Dataset entries:
import Literature.NumberTheory.FaltingsSerre.ParamodularTemplate
import HarnessLib

/-!
# The Faltings–Serre method after Brumer–Pacetti–Poor–Tornaría–Voight–Yuen, IX:
# the instance `N = 587`, Fricke sign `+` (certificate `certs/587/plus/certificate.canonical.json`, sha256 `9ac7f5381b505f82…`)

[BPPTVY] = A. Brumer, A. Pacetti, C. Poor, G. Tornaría, J. Voight, D. S. Yuen, *On the paramodularity of
typical abelian surfaces*, Algebra & Number Theory **13**:5 (2019) 1145–1195 [cite: BrumerEtAl2019].
[PY15] = C. Poor, D. S. Yuen, *Paramodular cusp forms*, Math. Comp. **84** (2015) 1401–1438
[cite: PoorYuen2015]: Thm 1.1 / Thm 1.2 (p. 1402) and Table 5 (p. 1433) give, at the prime level `587`,
one weight-2 nonlift Hecke eigenform in EACH Fricke eigenspace, `f₅₈₇⁺` and `f₅₈₇⁻`, both with rational
eigenvalues, each `= Q/L` in Gritsenko lifts (files `QL-587plus.txt`, `QL-587minus.txt` of the authors'
website).  [BPPTVY, Thm 7.3.1] proves that `A⁻ = Jac(C⁻)`, `C⁻` = LMFDB `587.a.587.1`, is paramodular
with partner `f₅₈₇⁻` (residual image `S₆`).  THIS FILE concerns the OTHER pair, which is not treated
in print: `A⁺ = Jac(C⁺)`, `C⁺ : y² + (x³+x+1)y = −x⁶+4x⁴+x³+2x²−14x+14` (the genus-2 curve `587.a2` of
the LMFDB alpha release `g2c_curves_new`, conductor `587`, root number `+1`), partner `f₅₈₇⁺`.

This file is the `N = 587`, sign `+` INSTANCE of the template `paramodular_of_surfaceCertificate`
(`ParamodularTemplate.lean`), in exactly the shape of `Paramodular349.lean` / `Paramodular353.lean`:
`A⁺` is paramodular of level `587` away from `587`, GIVEN (i) the cited Faltings–Serre criterion `hFS`
([BPPTVY, Thm 2.1.5]; discharged in `CriterionProofs.lean` by `traceEq_of_faltingsSerre_symplectic_holds`),
(ii) the Arthur-dependent input `hρf` ([BPPTVY, Thm 4.3.4]), and (iii) the CERTIFICATE `Certificate587plus`
= `SurfaceCertificate 587 checkPrimes587plus`, a hypothesis discharged OUTSIDE THE KERNEL by the cell's
merged certificate `certs/587/plus/certificate.canonical.json`
(sha256 `9ac7f5381b505f82e7e8e9323eccada07156e3105b7cfaeb79e03dd40afb02f1`), every load-bearing datum by
two independent implementations: conductor `587` and Euler factors of `A⁺` (PARI `hyperellcharpoly` and
pure-Python point counts, plus two further seats at the check primes); `ℚ(A⁺[2]) = ℚ(A⁻[2])` with group
`S₆` and an explicit isomorphism `A⁺[2] ≃ A⁻[2]` of Galois modules (twice), so that the class-field /
obstruction computation of the `587⁻` certificate (which depends only on `(ρ̄, S)`) applies verbatim and
yields BPPTVY's printed check primes `P(587) = {3,5,7,11,13,17,19,23,29,37,41}`; the Hecke eigenvalues
`λ_p(f₅₈₇⁺)`, `p ≤ 43`, by two code-disjoint evaluations of `Q/L` (and `b₃, b₁₁` by `T(p²)` / `T₁(p²)` on
two engines) — equal to `a_p(A⁺)` at every computed prime.  The method is [BPPTVY]'s; the level-`587`,
sign-`+` statement with this explicit curve and form is, as far as the cell's literature search found
(TARGETS.md Part D1), not in print.
-/

noncomputable section

namespace Literature.NumberTheory.FaltingsSerre.Paramodular587plus

open Polynomial IsDedekindDomain
open Literature.NumberTheory.FaltingsSerre Literature.NumberTheory.GaloisRepresentations
  Literature.NumberTheory.Automorphic.Paramodular Literature.NumberTheory.Automorphic
  Literature.AlgebraicGeometry.Motives
open scoped NumberField

/-- The check primes `P(587)`: BPPTVY's printed set for level `587` ([BPPTVY, Thm 7.3.1]), re-derived twice
by the engineer-1 obstruction search on the class-field data of the degree-20 field `K₀` for image `S₆`
and transferred to the plus pair (same residual representation, same `S`):
`{3,5,7,11,13,17,19,23,29,37,41}`. [cite: BrumerEtAl2019, Thm 7.3.1 p. 1191 (printed set); Alg 2.4.1 p. 1156 (the algorithm producing such a set)] -/
def checkPrimes587plus : Finset ℕ := {3, 5, 7, 11, 13, 17, 19, 23, 29, 37, 41}

/-- Data check: eleven check primes, `41` the largest, `31` and `43` absent. [folklore] -/
theorem checkPrimes587plus_card : checkPrimes587plus.card = 11 ∧ 41 ∈ checkPrimes587plus ∧
    31 ∉ checkPrimes587plus ∧ 43 ∉ checkPrimes587plus := by
  simp [checkPrimes587plus]

/-- **The `N = 587`, sign `+` certificate, as a hypothesis**: `SurfaceCertificate 587 checkPrimes587plus J ν ρA ρf`
(`ParamodularTemplate.lean`; fields `similitude₁₂`, `det_isUnit`, `transpose_eq`, `diag_eq`,
`unramified₁₂`, `absIrreducible`, `residual_eq`, `complete`, `traces` of `Certificate`).  Discharged
OUTSIDE THE KERNEL by `certs/587/plus/certificate.canonical.json` (sha256 `9ac7f5381b505f82e7e8e9323eccada07156e3105b7cfaeb79e03dd40afb02f1`) — blocks:
`residual` (image `S₆ = Sp₄(𝔽₂)`: `ℚ(A⁺[2])` = splitting field of the 2-division sextic = LMFDB `6.2.37568.1`
= `ℚ(A⁻[2])`, with an explicit module isomorphism `A⁺[2] ≃ A⁻[2]` (twice: PARI `nfisisom` and exact
arithmetic); `ρ̄_f ≃ ρ̄_A` by the engineer-1 sieve for `(ρ̄, S)` with `Q₃(f₅₈₇⁺) ≡ 1+T²+T⁴`,
`Q₁₁(f₅₈₇⁺) ≡ 1+T+T²+T³+T⁴ (mod 2)`, each coefficient by two recomputations, and independently by Route E
(étale-algebra sieve on `λ_p` parities); candidate fields from the LMFDB — completeness CITED),
`classfield`/`group_theory`/`obstructing` (the `587⁻` sub-certificate, cited by hash: `K₀` of degree 20,
`Cl_S(K₀) = 1` GRH-free twice, check primes = `checkPrimes587plus`), `trace_check`
(`a_p(A⁺) = λ_p(f₅₈₇⁺)` on `checkPrimes587plus`: `0,0,−2,1,0,−2,5,9,−3,0,5`, each side by two implementations). [cite: BrumerEtAl2019, Alg 2.4.1 p. 1156; Thm 2.1.5 p. 1150; §7.3 p. 1191] -/
def Certificate587plus (J : Matrix (Fin 4) (Fin 4) ℤ_[2]) (ν : Field.absoluteGaloisGroup ℚ → ℤ_[2])
    (ρA ρf : FramedGaloisRep ℚ ℤ_[2] 4) : Prop :=
  SurfaceCertificate 587 checkPrimes587plus J ν ρA ρf

/-- **`A⁺ = Jac(C⁺)` is paramodular of level `587` away from `587`, with partner `f₅₈₇⁺`, from the
certificate.**  Binders exactly as in `paramodular_of_surfaceCertificate` with `N = 587`,
`T = checkPrimes587plus`; `h2` is the hand check `L_2(A⁺,T) = Q_2(f⁺,T) = 1+T+3T²+2T³+4T⁴`
(`a_2 = −1`, `b_2 = 3` both sides; [PY15, Table 5]: `λ₂ = −1`, `λ₄ = −3`). [cite: BrumerEtAl2019, Thm 2.1.5 p. 1150; Thm 4.3.4 p. 1169; Alg 2.4.1 p. 1156; §7.3 p. 1191 (the minus pair)] -/
theorem paramodular_587plus (hFS : traceEq_of_faltingsSerre_symplectic)
    {A : AbelianVariety ℚ} {f : Matrix (Fin 2) (Fin 2) ℂ → ℂ}
    {ρA ρf : FramedGaloisRep ℚ ℤ_[2] 4} {J : Matrix (Fin 4) (Fin 4) ℤ_[2]}
    {ν : Field.absoluteGaloisGroup ℚ → ℤ_[2]}
    {b : Module.Basis (Fin 4) ℚ_[2] (A.rationalTateModule 2)}
    (hC : Certificate587plus J ν ρA ρf)
    (hframe : A.IsFrameOfTateRep 2 b (rationalize ρA))
    (aA bA af bf : ℕ → ℤ)
    (hA : ∀ p : ℕ, p.Prime → ¬ p ∣ 587 →
      A.HasGoodEulerFactorAt p ((lPolynomialOfSurface p (aA p) (bA p)).map (Int.castRingHom ℚ)))
    (hρf : ∀ p : ℕ, p.Prime → ¬ p ∣ 587 → p ≠ 2 →
      ∀ v : HeightOneSpectrum (𝓞 ℚ), ((p : ℕ) : 𝓞 ℚ) ∈ v.asIdeal →
        ρf.HasFrobCharpolyAt v
          ((lPolynomialOfSurface p (af p) (bf p)).reverse.map (Int.castRingHom ℤ_[2])))
    (hcusp : IsParamodularCuspForm 587 2 f) (hne : ∃ Z ∈ siegelUpperHalfSpace 2, f Z ≠ 0)
    (hfe : ∀ p : ℕ, p.Prime → ¬ p ∣ 587 →
      HasSpinorEulerFactorAt 2 p f ((lPolynomialOfSurface p (af p) (bf p)).map (Int.castRingHom ℂ)))
    (h2 : aA 2 = af 2 ∧ bA 2 = bf 2) :
    IsParamodularAwayFrom A 587 f :=
  paramodular_of_surfaceCertificate hFS hC hframe aA bA af bf hA hρf hcusp hne hfe (fun _ => h2)

/-- The conclusion at one prime `p ≠ 587`: one polynomial is both `L_p(A⁺,T)` and `Q_p(f₅₈₇⁺,T)`. [cite: BrumerEtAl2019, Thm 7.3.1 p. 1191 (shape of the statement, minus pair)] -/
theorem eulerFactors_agree_587plus {A : AbelianVariety ℚ} {f : Matrix (Fin 2) (Fin 2) ℂ → ℂ}
    (h : IsParamodularAwayFrom A 587 f) {p : ℕ} (hp : p.Prime) (hpN : p ≠ 587) :
    ∃ Q : Polynomial ℚ, HasSpinorEulerFactorAt 2 p f (Q.map (algebraMap ℚ ℂ)) ∧
      A.HasGoodEulerFactorAt p Q :=
  eulerFactors_agree_of_prime (by norm_num) h hp hpN

end Literature.NumberTheory.FaltingsSerre.Paramodular587plus

end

Task item
Could you return exactly the stretch of the data above that starts at the line with "import HarnessLib" and ends at the line with "typical abelian surfaces*, Algebra", both lines included?

Output below
import HarnessLib

/-!
# The Faltings–Serre method after Brumer–Pacetti–Poor–Tornaría–Voight–Yuen, IX:
# the instance `N = 587`, Fricke sign `+` (certificate `certs/587/plus/certificate.canonical.json`, sha256 `9ac7f5381b505f82…`)

[BPPTVY] = A. Brumer, A. Pacetti, C. Poor, G. Tornaría, J. Voight, D. S. Yuen, *On the paramodularity of
typical abelian surfaces*, Algebra & Number Theory **13**:5 (2019) 1145–1195 [cite: BrumerEtAl2019].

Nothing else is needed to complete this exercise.